### Task brief
Lines below starting with the line with "Kozma–Nitzan's Lemma 10" and going on through the line with "such that at" must be output exactly; the rest of the records must be left out.

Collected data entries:
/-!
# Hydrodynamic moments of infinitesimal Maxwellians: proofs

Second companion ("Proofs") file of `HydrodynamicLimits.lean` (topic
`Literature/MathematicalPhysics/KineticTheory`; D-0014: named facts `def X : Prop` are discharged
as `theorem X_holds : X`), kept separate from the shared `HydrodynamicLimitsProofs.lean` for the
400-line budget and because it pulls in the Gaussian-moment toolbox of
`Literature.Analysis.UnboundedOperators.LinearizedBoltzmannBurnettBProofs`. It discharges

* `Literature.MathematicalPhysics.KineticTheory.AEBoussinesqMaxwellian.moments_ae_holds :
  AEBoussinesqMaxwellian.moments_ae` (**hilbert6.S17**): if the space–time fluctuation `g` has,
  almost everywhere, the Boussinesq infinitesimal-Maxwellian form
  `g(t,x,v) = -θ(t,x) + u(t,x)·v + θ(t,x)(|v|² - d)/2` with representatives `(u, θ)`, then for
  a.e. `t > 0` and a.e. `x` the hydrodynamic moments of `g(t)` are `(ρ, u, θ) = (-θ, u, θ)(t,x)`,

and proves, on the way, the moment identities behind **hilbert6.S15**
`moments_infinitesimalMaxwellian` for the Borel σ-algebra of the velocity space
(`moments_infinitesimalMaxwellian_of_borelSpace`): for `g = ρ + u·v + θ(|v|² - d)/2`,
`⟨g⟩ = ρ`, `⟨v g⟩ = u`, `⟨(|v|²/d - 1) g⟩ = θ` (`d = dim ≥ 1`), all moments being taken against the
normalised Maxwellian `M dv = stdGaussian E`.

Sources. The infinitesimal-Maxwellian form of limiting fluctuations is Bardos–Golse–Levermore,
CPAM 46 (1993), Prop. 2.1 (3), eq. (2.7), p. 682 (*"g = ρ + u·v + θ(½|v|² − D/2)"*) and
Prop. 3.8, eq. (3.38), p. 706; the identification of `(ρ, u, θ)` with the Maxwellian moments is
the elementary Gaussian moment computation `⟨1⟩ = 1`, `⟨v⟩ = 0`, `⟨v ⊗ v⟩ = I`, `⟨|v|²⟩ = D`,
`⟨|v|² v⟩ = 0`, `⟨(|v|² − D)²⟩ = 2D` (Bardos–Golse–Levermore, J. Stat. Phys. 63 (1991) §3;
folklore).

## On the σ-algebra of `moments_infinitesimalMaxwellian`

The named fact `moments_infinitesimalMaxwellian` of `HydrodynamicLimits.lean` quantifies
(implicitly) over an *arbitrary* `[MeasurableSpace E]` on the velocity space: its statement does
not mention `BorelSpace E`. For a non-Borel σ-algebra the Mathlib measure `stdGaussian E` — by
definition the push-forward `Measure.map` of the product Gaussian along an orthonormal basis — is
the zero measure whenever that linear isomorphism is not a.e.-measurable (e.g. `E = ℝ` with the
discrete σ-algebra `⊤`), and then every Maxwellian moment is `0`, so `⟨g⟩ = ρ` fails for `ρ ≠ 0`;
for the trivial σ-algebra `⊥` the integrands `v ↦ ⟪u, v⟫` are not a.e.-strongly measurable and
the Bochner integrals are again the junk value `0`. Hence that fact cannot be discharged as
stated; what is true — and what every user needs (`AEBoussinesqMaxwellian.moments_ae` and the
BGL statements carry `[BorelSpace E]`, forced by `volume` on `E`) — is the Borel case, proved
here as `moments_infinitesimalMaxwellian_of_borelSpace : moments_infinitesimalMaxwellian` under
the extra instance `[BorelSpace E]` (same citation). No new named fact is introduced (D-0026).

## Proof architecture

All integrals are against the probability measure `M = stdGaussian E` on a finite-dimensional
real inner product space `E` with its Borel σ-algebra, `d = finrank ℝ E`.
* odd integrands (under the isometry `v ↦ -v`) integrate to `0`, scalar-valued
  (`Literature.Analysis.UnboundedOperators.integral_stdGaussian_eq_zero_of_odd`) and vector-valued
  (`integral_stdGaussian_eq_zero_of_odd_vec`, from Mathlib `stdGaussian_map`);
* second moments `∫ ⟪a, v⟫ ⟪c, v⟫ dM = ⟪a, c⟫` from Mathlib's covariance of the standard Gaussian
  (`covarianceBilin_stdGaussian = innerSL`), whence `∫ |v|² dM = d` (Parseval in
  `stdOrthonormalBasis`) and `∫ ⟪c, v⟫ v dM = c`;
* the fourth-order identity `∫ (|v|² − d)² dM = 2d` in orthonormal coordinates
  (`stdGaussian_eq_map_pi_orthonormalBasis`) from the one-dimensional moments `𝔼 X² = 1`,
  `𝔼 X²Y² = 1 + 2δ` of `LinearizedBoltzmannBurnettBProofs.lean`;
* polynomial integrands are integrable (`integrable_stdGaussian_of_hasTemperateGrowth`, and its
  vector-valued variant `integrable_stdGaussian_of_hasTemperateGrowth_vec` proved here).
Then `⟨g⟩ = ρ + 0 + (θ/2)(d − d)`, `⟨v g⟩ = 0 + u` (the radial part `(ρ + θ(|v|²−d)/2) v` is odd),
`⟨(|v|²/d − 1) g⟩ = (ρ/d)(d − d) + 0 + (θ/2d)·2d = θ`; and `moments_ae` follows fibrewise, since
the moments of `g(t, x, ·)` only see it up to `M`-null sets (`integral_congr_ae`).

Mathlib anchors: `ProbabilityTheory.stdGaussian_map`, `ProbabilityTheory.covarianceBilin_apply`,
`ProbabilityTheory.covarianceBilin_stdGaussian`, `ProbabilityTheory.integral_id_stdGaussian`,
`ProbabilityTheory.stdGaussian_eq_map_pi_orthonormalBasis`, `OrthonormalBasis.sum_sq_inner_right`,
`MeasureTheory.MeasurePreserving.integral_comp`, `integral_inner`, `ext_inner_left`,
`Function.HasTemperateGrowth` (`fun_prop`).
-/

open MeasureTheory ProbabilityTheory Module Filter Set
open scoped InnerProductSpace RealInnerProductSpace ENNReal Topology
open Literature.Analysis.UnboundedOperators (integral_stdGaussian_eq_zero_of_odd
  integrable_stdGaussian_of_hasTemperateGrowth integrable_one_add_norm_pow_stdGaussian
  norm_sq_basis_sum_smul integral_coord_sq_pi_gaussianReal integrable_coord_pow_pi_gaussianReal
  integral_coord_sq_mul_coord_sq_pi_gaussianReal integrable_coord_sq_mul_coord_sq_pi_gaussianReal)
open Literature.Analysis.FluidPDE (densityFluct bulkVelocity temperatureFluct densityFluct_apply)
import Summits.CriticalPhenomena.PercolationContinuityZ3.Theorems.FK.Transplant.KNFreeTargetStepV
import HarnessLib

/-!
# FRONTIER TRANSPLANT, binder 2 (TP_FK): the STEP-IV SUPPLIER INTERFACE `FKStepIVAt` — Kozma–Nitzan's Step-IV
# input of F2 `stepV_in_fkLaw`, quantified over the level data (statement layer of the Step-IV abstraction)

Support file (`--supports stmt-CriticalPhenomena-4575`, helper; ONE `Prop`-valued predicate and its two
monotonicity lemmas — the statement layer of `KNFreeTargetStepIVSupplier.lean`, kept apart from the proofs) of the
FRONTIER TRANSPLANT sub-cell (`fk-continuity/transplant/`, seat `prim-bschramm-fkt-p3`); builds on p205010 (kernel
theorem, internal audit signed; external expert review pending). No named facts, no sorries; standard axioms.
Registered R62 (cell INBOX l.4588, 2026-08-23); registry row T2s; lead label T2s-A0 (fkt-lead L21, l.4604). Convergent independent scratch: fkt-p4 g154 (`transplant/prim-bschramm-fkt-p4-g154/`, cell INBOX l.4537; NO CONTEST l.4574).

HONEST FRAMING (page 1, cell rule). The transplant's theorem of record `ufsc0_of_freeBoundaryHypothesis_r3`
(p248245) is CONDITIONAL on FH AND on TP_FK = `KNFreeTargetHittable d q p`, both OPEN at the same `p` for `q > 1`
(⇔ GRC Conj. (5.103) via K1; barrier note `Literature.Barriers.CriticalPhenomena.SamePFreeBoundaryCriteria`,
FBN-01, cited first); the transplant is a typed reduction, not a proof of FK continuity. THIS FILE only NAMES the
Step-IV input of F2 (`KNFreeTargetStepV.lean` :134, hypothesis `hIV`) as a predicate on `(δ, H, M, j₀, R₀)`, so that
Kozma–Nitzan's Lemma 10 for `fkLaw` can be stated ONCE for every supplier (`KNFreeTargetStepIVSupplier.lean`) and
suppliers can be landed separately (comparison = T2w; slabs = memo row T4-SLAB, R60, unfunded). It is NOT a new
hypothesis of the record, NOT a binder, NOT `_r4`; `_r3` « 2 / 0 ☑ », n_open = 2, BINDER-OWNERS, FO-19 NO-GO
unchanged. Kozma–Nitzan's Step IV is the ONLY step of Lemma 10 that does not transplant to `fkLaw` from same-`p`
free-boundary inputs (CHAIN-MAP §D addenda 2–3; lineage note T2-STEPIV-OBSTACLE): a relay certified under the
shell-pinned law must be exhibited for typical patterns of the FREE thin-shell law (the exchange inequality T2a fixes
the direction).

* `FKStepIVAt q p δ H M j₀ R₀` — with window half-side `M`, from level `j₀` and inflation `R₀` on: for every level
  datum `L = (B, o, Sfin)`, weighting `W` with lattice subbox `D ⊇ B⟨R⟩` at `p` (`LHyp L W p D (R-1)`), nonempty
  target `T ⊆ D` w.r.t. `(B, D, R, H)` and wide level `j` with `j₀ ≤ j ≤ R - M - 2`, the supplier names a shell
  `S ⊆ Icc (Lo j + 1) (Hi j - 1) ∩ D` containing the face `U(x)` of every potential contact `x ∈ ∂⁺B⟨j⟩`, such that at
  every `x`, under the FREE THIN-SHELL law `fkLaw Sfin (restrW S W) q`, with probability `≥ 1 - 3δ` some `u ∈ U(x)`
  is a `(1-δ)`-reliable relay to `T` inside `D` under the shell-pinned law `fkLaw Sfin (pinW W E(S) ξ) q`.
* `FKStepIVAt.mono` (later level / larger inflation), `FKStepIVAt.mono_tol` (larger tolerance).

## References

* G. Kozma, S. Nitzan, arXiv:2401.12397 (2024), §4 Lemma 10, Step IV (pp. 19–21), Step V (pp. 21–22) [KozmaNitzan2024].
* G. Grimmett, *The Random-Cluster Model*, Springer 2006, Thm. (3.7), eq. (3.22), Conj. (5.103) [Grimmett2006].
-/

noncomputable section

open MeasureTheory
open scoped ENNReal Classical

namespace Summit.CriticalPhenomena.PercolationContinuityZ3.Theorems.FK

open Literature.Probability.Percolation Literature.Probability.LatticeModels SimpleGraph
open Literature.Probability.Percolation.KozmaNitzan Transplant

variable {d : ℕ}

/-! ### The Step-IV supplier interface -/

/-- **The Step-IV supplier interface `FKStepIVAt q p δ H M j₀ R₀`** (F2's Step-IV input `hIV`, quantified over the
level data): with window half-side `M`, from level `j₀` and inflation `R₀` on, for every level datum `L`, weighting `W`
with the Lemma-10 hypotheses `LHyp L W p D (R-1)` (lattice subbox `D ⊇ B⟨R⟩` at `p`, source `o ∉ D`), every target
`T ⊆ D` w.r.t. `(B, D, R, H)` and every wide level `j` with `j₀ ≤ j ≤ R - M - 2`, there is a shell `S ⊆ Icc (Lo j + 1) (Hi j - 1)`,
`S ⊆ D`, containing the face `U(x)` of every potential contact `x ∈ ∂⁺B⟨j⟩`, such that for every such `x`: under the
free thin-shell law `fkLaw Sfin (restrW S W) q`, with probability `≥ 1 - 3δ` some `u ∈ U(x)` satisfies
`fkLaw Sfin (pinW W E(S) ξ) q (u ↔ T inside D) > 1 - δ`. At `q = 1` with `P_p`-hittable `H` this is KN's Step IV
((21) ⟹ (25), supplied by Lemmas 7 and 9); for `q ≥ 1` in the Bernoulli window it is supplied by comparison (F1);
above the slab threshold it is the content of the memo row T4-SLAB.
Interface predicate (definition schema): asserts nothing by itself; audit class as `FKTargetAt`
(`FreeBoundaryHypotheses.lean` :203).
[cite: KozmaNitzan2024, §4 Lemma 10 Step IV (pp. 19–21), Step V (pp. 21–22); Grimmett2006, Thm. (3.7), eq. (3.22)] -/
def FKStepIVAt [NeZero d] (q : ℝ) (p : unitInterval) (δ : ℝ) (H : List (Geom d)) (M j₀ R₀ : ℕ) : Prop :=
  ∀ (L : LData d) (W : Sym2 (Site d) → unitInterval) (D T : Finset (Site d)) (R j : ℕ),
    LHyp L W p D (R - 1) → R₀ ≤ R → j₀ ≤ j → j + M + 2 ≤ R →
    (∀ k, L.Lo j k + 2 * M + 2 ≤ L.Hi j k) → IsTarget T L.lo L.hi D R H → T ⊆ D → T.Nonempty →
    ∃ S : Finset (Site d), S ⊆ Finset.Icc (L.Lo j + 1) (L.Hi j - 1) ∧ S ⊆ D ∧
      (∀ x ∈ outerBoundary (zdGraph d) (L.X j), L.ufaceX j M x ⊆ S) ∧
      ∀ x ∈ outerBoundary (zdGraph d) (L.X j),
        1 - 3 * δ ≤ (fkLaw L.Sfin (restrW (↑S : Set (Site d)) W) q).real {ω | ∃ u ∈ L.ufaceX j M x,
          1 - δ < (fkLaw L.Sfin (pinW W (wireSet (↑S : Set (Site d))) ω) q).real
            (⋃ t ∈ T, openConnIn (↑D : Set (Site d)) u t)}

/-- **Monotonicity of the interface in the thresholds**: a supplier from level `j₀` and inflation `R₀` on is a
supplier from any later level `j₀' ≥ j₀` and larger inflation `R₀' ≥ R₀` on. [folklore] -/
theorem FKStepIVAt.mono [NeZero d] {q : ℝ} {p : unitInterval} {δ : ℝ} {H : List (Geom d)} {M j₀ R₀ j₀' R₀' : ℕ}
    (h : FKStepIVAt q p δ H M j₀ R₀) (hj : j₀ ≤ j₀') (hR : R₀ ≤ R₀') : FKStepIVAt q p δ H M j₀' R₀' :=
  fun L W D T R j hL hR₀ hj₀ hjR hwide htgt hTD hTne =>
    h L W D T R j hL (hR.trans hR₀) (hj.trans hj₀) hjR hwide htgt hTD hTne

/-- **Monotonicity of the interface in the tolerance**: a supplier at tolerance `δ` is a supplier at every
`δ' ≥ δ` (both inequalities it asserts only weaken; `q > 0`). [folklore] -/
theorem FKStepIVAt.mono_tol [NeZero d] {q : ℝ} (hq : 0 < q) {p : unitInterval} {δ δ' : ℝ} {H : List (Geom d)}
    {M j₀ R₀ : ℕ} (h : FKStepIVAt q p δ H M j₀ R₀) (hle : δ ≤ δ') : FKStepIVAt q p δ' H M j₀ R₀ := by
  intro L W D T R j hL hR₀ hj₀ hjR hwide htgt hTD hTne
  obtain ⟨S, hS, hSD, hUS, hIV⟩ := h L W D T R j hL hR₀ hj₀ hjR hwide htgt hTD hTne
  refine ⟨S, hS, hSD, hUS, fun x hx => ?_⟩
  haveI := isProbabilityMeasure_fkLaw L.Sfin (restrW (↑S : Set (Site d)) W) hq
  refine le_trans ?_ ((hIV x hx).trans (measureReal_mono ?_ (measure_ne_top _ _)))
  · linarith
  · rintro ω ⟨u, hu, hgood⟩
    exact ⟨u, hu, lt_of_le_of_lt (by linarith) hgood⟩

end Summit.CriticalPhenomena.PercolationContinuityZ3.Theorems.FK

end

### Written answer
Kozma–Nitzan's Lemma 10 for `fkLaw` can be stated ONCE for every supplier (`KNFreeTargetStepIVSupplier.lean`) and
suppliers can be landed separately (comparison = T2w; slabs = memo row T4-SLAB, R60, unfunded). It is NOT a new
hypothesis of the record, NOT a binder, NOT `_r4`; `_r3` « 2 / 0 ☑ », n_open = 2, BINDER-OWNERS, FO-19 NO-GO
unchanged. Kozma–Nitzan's Step IV is the ONLY step of Lemma 10 that does not transplant to `fkLaw` from same-`p`
free-boundary inputs (CHAIN-MAP §D addenda 2–3; lineage note T2-STEPIV-OBSTACLE): a relay certified under the
shell-pinned law must be exhibited for typical patterns of the FREE thin-shell law (the exchange inequality T2a fixes
the direction).

* `FKStepIVAt q p δ H M j₀ R₀` — with window half-side `M`, from level `j₀` and inflation `R₀` on: for every level
  datum `L = (B, o, Sfin)`, weighting `W` with lattice subbox `D ⊇ B⟨R⟩` at `p` (`LHyp L W p D (R-1)`), nonempty
  target `T ⊆ D` w.r.t. `(B, D, R, H)` and wide level `j` with `j₀ ≤ j ≤ R - M - 2`, the supplier names a shell
  `S ⊆ Icc (Lo j + 1) (Hi j - 1) ∩ D` containing the face `U(x)` of every potential contact `x ∈ ∂⁺B⟨j⟩`, such that at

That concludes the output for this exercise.